[Stored data]
####################
/-! ## §27 `231030bb1` = `[1, -1, 1, -52022, -1211579]`, `N = 231030 = 2·3^2·5·17·151` (`2`: I12, `c = 12`, split, `3`: I₀*, `c = 2`, `5`: I2, `c = 2`, split, `17`: I3, `c = 3`, split, `151`: I2, `c = 2`, non-split); carriers `S = {2, 17}` (split, `3 ∣ ord Δ`), (DEG) by Papikian–Rabinoff at `q₂ = 17` (odd, `≡ 2 (mod 3)`);
`r_an = 1`, `#E(ℚ)_tors = 2`, `∏ c_ℓ = 288`, `#Ш(E)_an = 1` (Cremona/LMFDB, displayed where used); class `231030bb` of size 2.
`V = E^{(-3)}_min = [1, -1, 0, -5780, 46800]` (`#Ṽ(𝔽₃) = 4`).  JSW field `K = ℚ(√-131)` (`131` prime; `2`, `17` inert, every other `ℓ ∣ N` split): the least such `D` with a twist unit
(kit j317417: `L(E^{(-131)},1)/Ω = 32 ≠ 0`, root no. `+1`, `Wd = E^{(-131)}_min = [1, -1, 0, -892744179, 2753199806453]`, `N(Wd) = 3964705830`, `∏c = 32`, `T = 2`, `#Ш(Wd)_an = (L/Ω)T²/∏c = 4` exactly). -/

/-- `V = [1, -1, 0, -5780, 46800]` (the minimal model of `231030bb1^{(-3)}`, conductor `25670`): `Δ ≠ 0` in the kernel. [cite: Cremona2006, Table 1 (Cremona label 231030bb1)] -/
theorem isElliptic_sV231030bb1 : (⟨1, -1, 0, -5780, 46800⟩ : WeierstrassCurve ℚ).IsElliptic :=
  isElliptic_of_discOf_ne_zero 1 (-1) 0 (-5780) 46800 (by decide +kernel)

/-- `V` is globally minimal: `|Δ| = 2^12·5^2·17^3·151^2` kernel-checked, Kraus' criterion prime by prime. [cite: Kraus1989, Prop. 1 and Prop. 2]
[cite: SilvermanAEC2009, VII.1 Remark 1.1] [cite: Cremona2006, Table 1 (Cremona label 231030bb1)] -/
theorem isGloballyMinimal_sV231030bb1 : (⟨1, -1, 0, -5780, 46800⟩ : WeierstrassCurve ℚ).IsGloballyMinimal :=
  isGloballyMinimal_of_krausCriterion₃_factored 1 (-1) 0 (-5780) 46800
    [(2, 12), (5, 2), (17, 3), (151, 2)] (by decide +kernel)
    (by intro qe hqe; simp only [List.mem_cons, List.not_mem_nil, or_false] at hqe
        rcases hqe with rfl | rfl | rfl | rfl <;> norm_num)
    (by set_option synthInstance.maxSize 2000 in decide +kernel)

/-- `Wd = [1, -1, 0, -892744179, 2753199806453]` (the minimal model of the twist `231030bb1^{(-131)}`, conductor `3964705830`): `Δ ≠ 0` in the kernel. [cite: Cremona2006, Table 1 (Cremona label 231030bb1)] -/
theorem isElliptic_sWd231030bb1 : (⟨1, -1, 0, -892744179, 2753199806453⟩ : WeierstrassCurve ℚ).IsElliptic :=
  isElliptic_of_discOf_ne_zero 1 (-1) 0 (-892744179) 2753199806453 (by decide +kernel)

/-- `Wd` is globally minimal: `|Δ| = 2^12·3^6·5^2·17^3·131^6·151^2` kernel-checked, Kraus' criterion prime by prime. [cite: Kraus1989, Prop. 1 and Prop. 2]
[cite: SilvermanAEC2009, VII.1 Remark 1.1] [cite: Cremona2006, Table 1 (Cremona label 231030bb1)] -/
theorem isGloballyMinimal_sWd231030bb1 : (⟨1, -1, 0, -892744179, 2753199806453⟩ : WeierstrassCurve ℚ).IsGloballyMinimal :=
  isGloballyMinimal_of_krausCriterion₃_factored 1 (-1) 0 (-892744179) 2753199806453
    [(2, 12), (3, 6), (5, 2), (17, 3), (131, 6), (151, 2)] (by decide +kernel)
    (by intro qe hqe; simp only [List.mem_cons, List.not_mem_nil, or_false] at hqe
        rcases hqe with rfl | rfl | rfl | rfl | rfl | rfl <;> norm_num)
    (by set_option synthInstance.maxSize 2000 in decide +kernel)

/-- **`231030bb1` is ADDITIVE at `3` and on the cell (G) ∧ ss, IN THE KERNEL**: `3 ∣ Δ`, `3 ∣ c₄`; `C • V^{(-3)} = E` (`[u, r, s, t] = [1, -1, 1/2, 1/2]`) with
`V` globally minimal, `3 ∤ Δ(V)`, `#Ṽ(𝔽₃) = 4` (`a₃(V) = 0`, supersingular), whence `TypeG`, `SubGord`, `SubGss` at `3` (g13's block, unchanged).
[cite: SilvermanAEC2009, VII.5 Prop. 5.1 (a), (c)] [cite: Delbourgo1998, §1.5 (G)] [cite: Cremona2006, Table 1 (Cremona label 231030bb1)] -/
theorem subGss_three_231030bb1 {W : WeierstrassCurve ℚ} [W.IsElliptic] [W.IsGloballyMinimal] (hWeq : W = (⟨1, -1, 1, -52022, -1211579⟩ : WeierstrassCurve ℚ)) :
    Addv W 3 ∧ SubGss W 3 := by
  subst hWeq
  haveI := isElliptic_sV231030bb1
  haveI := isGloballyMinimal_sV231030bb1
  have hIW : integralModelInt (⟨1, -1, 1, -52022, -1211579⟩ : WeierstrassCurve ℚ) = (⟨1, -1, 1, -52022, -1211579⟩ : WeierstrassCurve ℤ) :=
    integralModelInt_eq_of_map_eq _ (map_mk_int 1 (-1) 1 (-52022) (-1211579))
  have hadd : Addv (⟨1, -1, 1, -52022, -1211579⟩ : WeierstrassCurve ℚ) 3 := Additive.addv_of_intModel hIW 3 (by decide +kernel) (by decide +kernel)
  have hIV : integralModelInt (⟨1, -1, 0, -5780, 46800⟩ : WeierstrassCurve ℚ) = (⟨1, -1, 0, -5780, 46800⟩ : WeierstrassCurve ℤ) :=
    integralModelInt_eq_of_map_eq _ (map_mk_int 1 (-1) 0 (-5780) 46800)
  have hcV : Nat.card ((((⟨1, -1, 0, -5780, 46800⟩ : WeierstrassCurve ℤ)).map (Int.castRingHom (ZMod 3))).toAffine.Point) = 4 := by
    have h := natCard_point_eq_countPoints 1 (-1) 0 (-5780) 46800 3 (by norm_num) (by decide +kernel)
    have h' : countPoints [1, -1, 0, -5780, 46800] 3 = 4 := countPoints_eq_of_fast (by decide +kernel)
    exact_mod_cast h.trans h'
  have hgood : GoodSS (⟨1, -1, 0, -5780, 46800⟩ : WeierstrassCurve ℚ) 3 := Supersingular.goodSS_of_intModel 3 hIV (by decide +kernel) hcV (by decide)
  have hVW : (⟨1, (-1 : ℚ), ((1:ℚ)/2), ((1:ℚ)/2)⟩ : VariableChange ℚ) • (⟨1, -1, 0, -5780, 46800⟩ : WeierstrassCurve ℚ).quadraticTwist (-3) =
      (⟨1, -1, 1, -52022, -1211579⟩ : WeierstrassCurve ℚ) := by
    ext <;> simp [WeierstrassCurve.variableChange_a₁, WeierstrassCurve.variableChange_a₂,
      WeierstrassCurve.variableChange_a₃, WeierstrassCurve.variableChange_a₄, WeierstrassCurve.variableChange_a₆,
      WeierstrassCurve.quadraticTwist, WeierstrassCurve.b₂, WeierstrassCurve.b₄, WeierstrassCurve.b₆] <;> norm_num
  obtain ⟨C, hC⟩ := exists_variableChange_quadraticTwist_symm (⟨1, -1, 1, -52022, -1211579⟩ : WeierstrassCurve ℚ)
    (⟨1, -1, 0, -5780, 46800⟩ : WeierstrassCurve ℚ) (d := (-3 : ℚ)) (by norm_num) ⟨_, hVW⟩
  have hC' : C • (⟨1, -1, 1, -52022, -1211579⟩ : WeierstrassCurve ℚ).quadraticTwist ((-1 : ℚ) ^ ((3 : ℕ) / 2) * (3 : ℕ)) =
      (⟨1, -1, 0, -5780, 46800⟩ : WeierstrassCurve ℚ) := by
    rw [O5.pstar_three]; exact hC
  have hG : TypeG (⟨1, -1, 1, -52022, -1211579⟩ : WeierstrassCurve ℚ) 3 := (typeG_three_iff_good_twist _ hadd _ C hC').mpr hgood.1
  exact ⟨hadd, (O5.subGss_three_iff_subGord_and_goodSS_twist _ hadd _ C hC).mpr
    ⟨subGord_three_of_typeG_of_addv _ hG hadd, hgood⟩⟩

/-- `Δ(E₀) = 8362346206924800 = 2^12·3^6·5^2·17^3·151^2` on the integer equation of `231030bb1`. [cite: Cremona2006, Table 1 (Cremona label 231030bb1)] -/
theorem Δ_eq_231030bb1 : (⟨1, -1, 1, -52022, -1211579⟩ : WeierstrassCurve ℤ).Δ = 8362346206924800 := by
  norm_num [WeierstrassCurve.Δ, WeierstrassCurve.b₂, WeierstrassCurve.b₄, WeierstrassCurve.b₆, WeierstrassCurve.b₈]

/-- `c₄(E₀) = 2497041` on the integer equation of `231030bb1`. [cite: Cremona2006, Table 1 (Cremona label 231030bb1)] -/
theorem c₄_eq_231030bb1 : (⟨1, -1, 1, -52022, -1211579⟩ : WeierstrassCurve ℤ).c₄ = 2497041 := by
  norm_num [WeierstrassCurve.c₄, WeierstrassCurve.b₂, WeierstrassCurve.b₄]

/-- The Kraus list of `231030bb1` consists of primes and multiplies to `|Δ(E₀)|`, IN THE KERNEL: a prime dividing `Δ_min` is one of `[2, 3, 5, 17, 151]`. [cite: Cremona2006, Table 1 (Cremona label 231030bb1)] -/
theorem krausList_231030bb1 : (∀ qe ∈ ([(2, 12), (3, 6), (5, 2), (17, 3), (151, 2)] : List (ℕ × ℕ)), qe.1.Prime) ∧
    (([(2, 12), (3, 6), (5, 2), (17, 3), (151, 2)] : List (ℕ × ℕ)).map fun qe => qe.1 ^ qe.2).prod = (8362346206924800 : ℤ).natAbs :=
  ⟨by decide +kernel, by decide +kernel⟩

/-- **U₁ AT `231030bb1` BY THE INERT-CARRIER (Shimura-curve) ROAD, TU|inert** — `MissingUpperBoundAt W 3` at `W = E` from rhp-p2 g10's instrument
p657297 (two carriers, Papikian–Rabinoff (DEG)) through the §0 door `leafRankOneUpper_three_of_twoCarriers_of_sqrtField` of part one.  PRINTED: `hGZK hmod hnf hJL hCO hHK`.  KERNEL: `Addv ∧ SubGss` at `3`;
`2`, `17` split (nodal roots `0`, `2`); every prime of `Δ_min` enumerated (`krausList_231030bb1`) for `hothers` and `hshape` (`c = 1` off `Δ_min`, Kodaira–Néron at the
multiplicative primes, Tate certificates at the additive primes `[3]`); the congruences making `2`, `17` inert and the other `ℓ ∣ N` split in `ℚ(√-131)`; the twist
identity `Cd • E^{(-131)} = Wd`, `Cd = [1, -33, 1/2, 0]`, with `Wd` Kraus-minimal.  DISPLAYED: `hN`, `hr`, `Dt`/`hc` (`3 ∤ c(Dt)`), `hLt` (`L(E^{(-131)},1) ≠ 0`), `hqd`/`hvd`
(`#Ш(Wd)_an = 4`).  NO ¬CM / S2 / Σ / L₀.  Per curve; U₁ (26022) stays OPEN class-wide; `BSDp W 3` follows by `bsdp_three_of_upper_of_shaAn_unit`; BSD is NOT proved by this.
[cite: JetchevSkinnerWan2017, §7.4.2 (p. 31)] [cite: PastenShimura2024, Prop. 6.13, Lemma 6.18] [cite: SilvermanAEC2009, VII.5 Prop. 5.1] [cite: Cremona2006, Table 1 (Cremona label 231030bb1)] -/
theorem u1_at_231030bb1
    (hGZK : rank_eq_analyticRank_of_analyticRank_le_one) (hmod : hasEntireLFunction_rat)
    (hnf : exists_isNewformOf) (hJL : nonempty_shimuraParametrizationData)
    (hCO : PastenShimura2024_componentOrders)
    (hHK : shimuraCurve_heegnerPoint_grossZagier_kolyvagin)
    {W : WeierstrassCurve ℚ} [W.IsElliptic] [W.IsGloballyMinimal] (hWeq : W = (⟨1, -1, 1, -52022, -1211579⟩ : WeierstrassCurve ℚ))
    (hN : W.conductorNorm ℤ = 231030) [NeZero (W.conductorNorm ℤ)] (hr : W.analyticRank = 1)
    (Dt : ModularParametrizationData W (W.conductorNorm ℤ)) (hc : ¬ (3 : ℤ) ∣ Dt.c)
    (hLt : (W.quadraticTwist (((-131 : ℤ) : ℚ))).entireLFunction 1 ≠ 0)
    {qd : ℚ} (hqd : haveI := isElliptic_sWd231030bb1; shaAn (⟨1, -1, 0, -892744179, 2753199806453⟩ : WeierstrassCurve ℚ) = (qd : ℂ))
    (hvd : padicValRat 3 qd ≤ 0) :
    MissingUpperBoundAt W 3 := by
  subst hWeq
  haveI := isElliptic_sWd231030bb1; haveI := isGloballyMinimal_sWd231030bb1
  have hI : integralModelInt (⟨1, -1, 1, -52022, -1211579⟩ : WeierstrassCurve ℚ) = (⟨1, -1, 1, -52022, -1211579⟩ : WeierstrassCurve ℤ) :=
    integralModelInt_eq_of_map_eq _ (map_mk_int 1 (-1) 1 (-52022) (-1211579))
  have hGS := subGss_three_231030bb1 (W := (⟨1, -1, 1, -52022, -1211579⟩ : WeierstrassCurve ℚ)) rfl
  have hs₁ : haveI : Fact (Nat.Prime 2) := ⟨by norm_num⟩; (⟨1, -1, 1, -52022, -1211579⟩ : WeierstrassCurve ℚ).HasSplitMultiplicativeReductionAtPrime 2 := by
    refine IntModel.hasSplitMultiplicativeReductionAtPrime_of_intModel_of_root hI 2 (by rw [Δ_eq_231030bb1]; norm_num) (by rw [c₄_eq_231030bb1]; norm_num) ⟨0, ?_⟩
    simp only [WeierstrassCurve.c₄, WeierstrassCurve.b₂, WeierstrassCurve.b₄, WeierstrassCurve.b₆]; push_cast; decide
  have hs₂ : haveI : Fact (Nat.Prime 17) := ⟨by norm_num⟩; (⟨1, -1, 1, -52022, -1211579⟩ : WeierstrassCurve ℚ).HasSplitMultiplicativeReductionAtPrime 17 := by
    refine IntModel.hasSplitMultiplicativeReductionAtPrime_of_intModel_of_root hI 17 (by rw [Δ_eq_231030bb1]; norm_num) (by rw [c₄_eq_231030bb1]; norm_num) ⟨2, ?_⟩
    simp only [WeierstrassCurve.c₄, WeierstrassCurve.b₂, WeierstrassCurve.b₄, WeierstrassCurve.b₆]; push_cast; decide
  haveI : Fact ((-131 : ℤ) < 0) := ⟨by norm_num⟩; haveI : Fact (Nat.Prime 2) := ⟨by norm_num⟩; haveI : Fact (Nat.Prime 17) := ⟨by norm_num⟩
  have hothers : ∀ (ℓ : ℕ) [Fact ℓ.Prime], ℓ ≠ 2 → ℓ ≠ 17 → (⟨1, -1, 1, -52022, -1211579⟩ : WeierstrassCurve ℚ).HasSplitMultiplicativeReductionAtPrime ℓ →
      ¬ 3 ∣ padicValInt ℓ (⟨1, -1, 1, -52022, -1211579⟩ : WeierstrassCurve ℚ).minimalDiscriminantInt := by
    intro ℓ hℓF hne₁ hne₂ hs
    have hd := dvd_minimalDiscriminantInt_of_mult _ ℓ hs.hasMultiplicativeReductionAtPrime
    rw [IntModel.minimalDiscriminantInt_eq hI, Δ_eq_231030bb1] at hd
    have hmem := mem_of_prime_dvd_of_prodPow_eq _ krausList_231030bb1 hℓF.out hd
    simp only [List.map_cons, List.map_nil, List.mem_cons, List.not_mem_nil, or_false] at hmem
    rcases hmem with rfl | rfl | rfl | rfl | rfl
    · exact absurd rfl hne₁
    · exact absurd hs.hasMultiplicativeReductionAtPrime (X9.PrintCert.not_hasMultiplicativeReductionAtPrime_of_dvd_of_dvd hI 3 (by rw [Δ_eq_231030bb1]; norm_num) (by rw [c₄_eq_231030bb1]; norm_num))
    · rw [IntModel.minimalDiscriminantInt_eq hI, Δ_eq_231030bb1, IntModel.padicValInt_eq_of_dvd_of_not_dvd 5 (e := 2) (by norm_num) (by norm_num)]
      decide
    · exact absurd rfl hne₂
    · rw [IntModel.minimalDiscriminantInt_eq hI, Δ_eq_231030bb1, IntModel.padicValInt_eq_of_dvd_of_not_dvd 151 (e := 2) (by norm_num) (by norm_num)]
      decide
  have hshape : ∀ (q : ℕ) [Fact q.Prime], 3 ∣ ((⟨1, -1, 1, -52022, -1211579⟩ : WeierstrassCurve ℚ).baseChange ℚ_[q]).localTamagawaNumber ℤ_[q] →
      (⟨1, -1, 1, -52022, -1211579⟩ : WeierstrassCurve ℚ).HasSplitMultiplicativeReductionAtPrime q := by
    intro q hqF h3
    by_cases hd : (q : ℤ) ∣ minimalDiscriminantInt (⟨1, -1, 1, -52022, -1211579⟩ : WeierstrassCurve ℚ)
    swap
    · exact absurd h3 (not_three_dvd_localTamagawaNumber_of_not_dvd _ q hd)
    rw [IntModel.minimalDiscriminantInt_eq hI, Δ_eq_231030bb1] at hd
    have hmem := mem_of_prime_dvd_of_prodPow_eq _ krausList_231030bb1 hqF.out hd
    simp only [List.map_cons, List.map_nil, List.mem_cons, List.not_mem_nil, or_false] at hmem
    rcases hmem with rfl | rfl | rfl | rfl | rfl
    · exact hs₁
    · have hc3 : ((⟨1, -1, 1, -52022, -1211579⟩ : WeierstrassCurve ℚ).baseChange ℚ_[3]).localTamagawaNumber ℤ_[3] = 2 := -- additive `3` (I0*): Tate certificate
        (IntModelTam.localTamagawaNumber_padic_eq_of_intModel_of_tamZ hI 3 (F := ⟨3, 9, 1, 1, 8, 6, 0, 1⟩) rfl (by decide +kernel)).trans (by decide)
      rw [hc3] at h3; exact absurd h3 (by decide)
    · exact (Koly.split_and_three_dvd_of_mult_of_three_dvd_localTamagawaNumber _ 5 (IntModel.hasMultiplicativeReductionAtPrime_of_intModel hI 5 (by rw [Δ_eq_231030bb1]; norm_num) (by rw [c₄_eq_231030bb1]; norm_num)) h3).1
    · exact hs₂
    · exact (Koly.split_and_three_dvd_of_mult_of_three_dvd_localTamagawaNumber _ 151 (IntModel.hasMultiplicativeReductionAtPrime_of_intModel hI 151 (by rw [Δ_eq_231030bb1]; norm_num) (by rw [c₄_eq_231030bb1]; norm_num)) h3).1
  have hjac : ∀ ℓ : ℕ, ℓ.Prime → ℓ ∣ (⟨1, -1, 1, -52022, -1211579⟩ : WeierstrassCurve ℚ).conductorNorm ℤ → ℓ ≠ 2 → ℓ ≠ 17 → ℓ ≠ 2 →
      jacobiSym (-131) ℓ = 1 := by
    intro ℓ hℓ hℓN hne₁ hne₂ hℓ2
    rw [hN] at hℓN
    have hmem : ℓ ∈ Nat.primeFactors 231030 := Nat.mem_primeFactors.mpr ⟨hℓ, hℓN, by norm_num⟩
    rw [show Nat.primeFactors 231030 = {2, 3, 5, 17, 151} by decide +kernel] at hmem
    simp only [Finset.mem_insert, Finset.mem_singleton] at hmem
    rcases hmem with rfl | rfl | rfl | rfl | rfl
    · exact absurd rfl hne₁
    · norm_num [jacobiSym.mod_left]
    · norm_num [jacobiSym.mod_left]
    · exact absurd rfl hne₂
    · norm_num [jacobiSym.mod_left]
  have hWd : (⟨1, (-33 : ℚ), ((1:ℚ)/2), (0 : ℚ)⟩ : VariableChange ℚ) • (⟨1, -1, 1, -52022, -1211579⟩ : WeierstrassCurve ℚ).quadraticTwist (((-131 : ℤ) : ℚ)) =
      (⟨1, -1, 0, -892744179, 2753199806453⟩ : WeierstrassCurve ℚ) := by
    push_cast; ext <;> simp [WeierstrassCurve.variableChange_a₁, WeierstrassCurve.variableChange_a₂,
      WeierstrassCurve.variableChange_a₃, WeierstrassCurve.variableChange_a₄, WeierstrassCurve.variableChange_a₆,
      WeierstrassCurve.quadraticTwist, WeierstrassCurve.b₂, WeierstrassCurve.b₄, WeierstrassCurve.b₆] <;> norm_num
  exact leafRankOneUpper_three_of_twoCarriers_of_sqrtField hGZK hmod hnf hJL hCO hHK _ hGS.1 hGS.2 hr rfl Dt hc
    (q₁ := 2) (q₂ := 17) (by decide) hs₁ hs₂ hothers (by decide) (by decide) hshape
    (-131) (by norm_num)
    (by rw [show (-131 : ℤ).natAbs = 131 by rfl, Nat.squarefree_iff_nodup_primeFactorsList (by norm_num)]; simp)
    (Or.inl ⟨rfl, by norm_num⟩) (by norm_num) (by norm_num [jacobiSym.mod_left]) (by norm_num) hjac
    (fun _ h ↦ absurd rfl h) hLt _ _ hWd hqd hvd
####################
* [Problem statement]
Both the line containing "theorem c₄_eq_231030bb1 : (⟨1, -1, 1, -52022, -1211579⟩" and the line containing "p657297 (two carriers, Papikian–Rabinoff" belong in the answer. Print them and every line above that falls between them exactly, and no others.

* [Output of the exercise]
theorem c₄_eq_231030bb1 : (⟨1, -1, 1, -52022, -1211579⟩ : WeierstrassCurve ℤ).c₄ = 2497041 := by
  norm_num [WeierstrassCurve.c₄, WeierstrassCurve.b₂, WeierstrassCurve.b₄]

/-- The Kraus list of `231030bb1` consists of primes and multiplies to `|Δ(E₀)|`, IN THE KERNEL: a prime dividing `Δ_min` is one of `[2, 3, 5, 17, 151]`. [cite: Cremona2006, Table 1 (Cremona label 231030bb1)] -/
theorem krausList_231030bb1 : (∀ qe ∈ ([(2, 12), (3, 6), (5, 2), (17, 3), (151, 2)] : List (ℕ × ℕ)), qe.1.Prime) ∧
    (([(2, 12), (3, 6), (5, 2), (17, 3), (151, 2)] : List (ℕ × ℕ)).map fun qe => qe.1 ^ qe.2).prod = (8362346206924800 : ℤ).natAbs :=
  ⟨by decide +kernel, by decide +kernel⟩

/-- **U₁ AT `231030bb1` BY THE INERT-CARRIER (Shimura-curve) ROAD, TU|inert** — `MissingUpperBoundAt W 3` at `W = E` from rhp-p2 g10's instrument
p657297 (two carriers, Papikian–Rabinoff (DEG)) through the §0 door `leafRankOneUpper_three_of_twoCarriers_of_sqrtField` of part one.  PRINTED: `hGZK hmod hnf hJL hCO hHK`.  KERNEL: `Addv ∧ SubGss` at `3`;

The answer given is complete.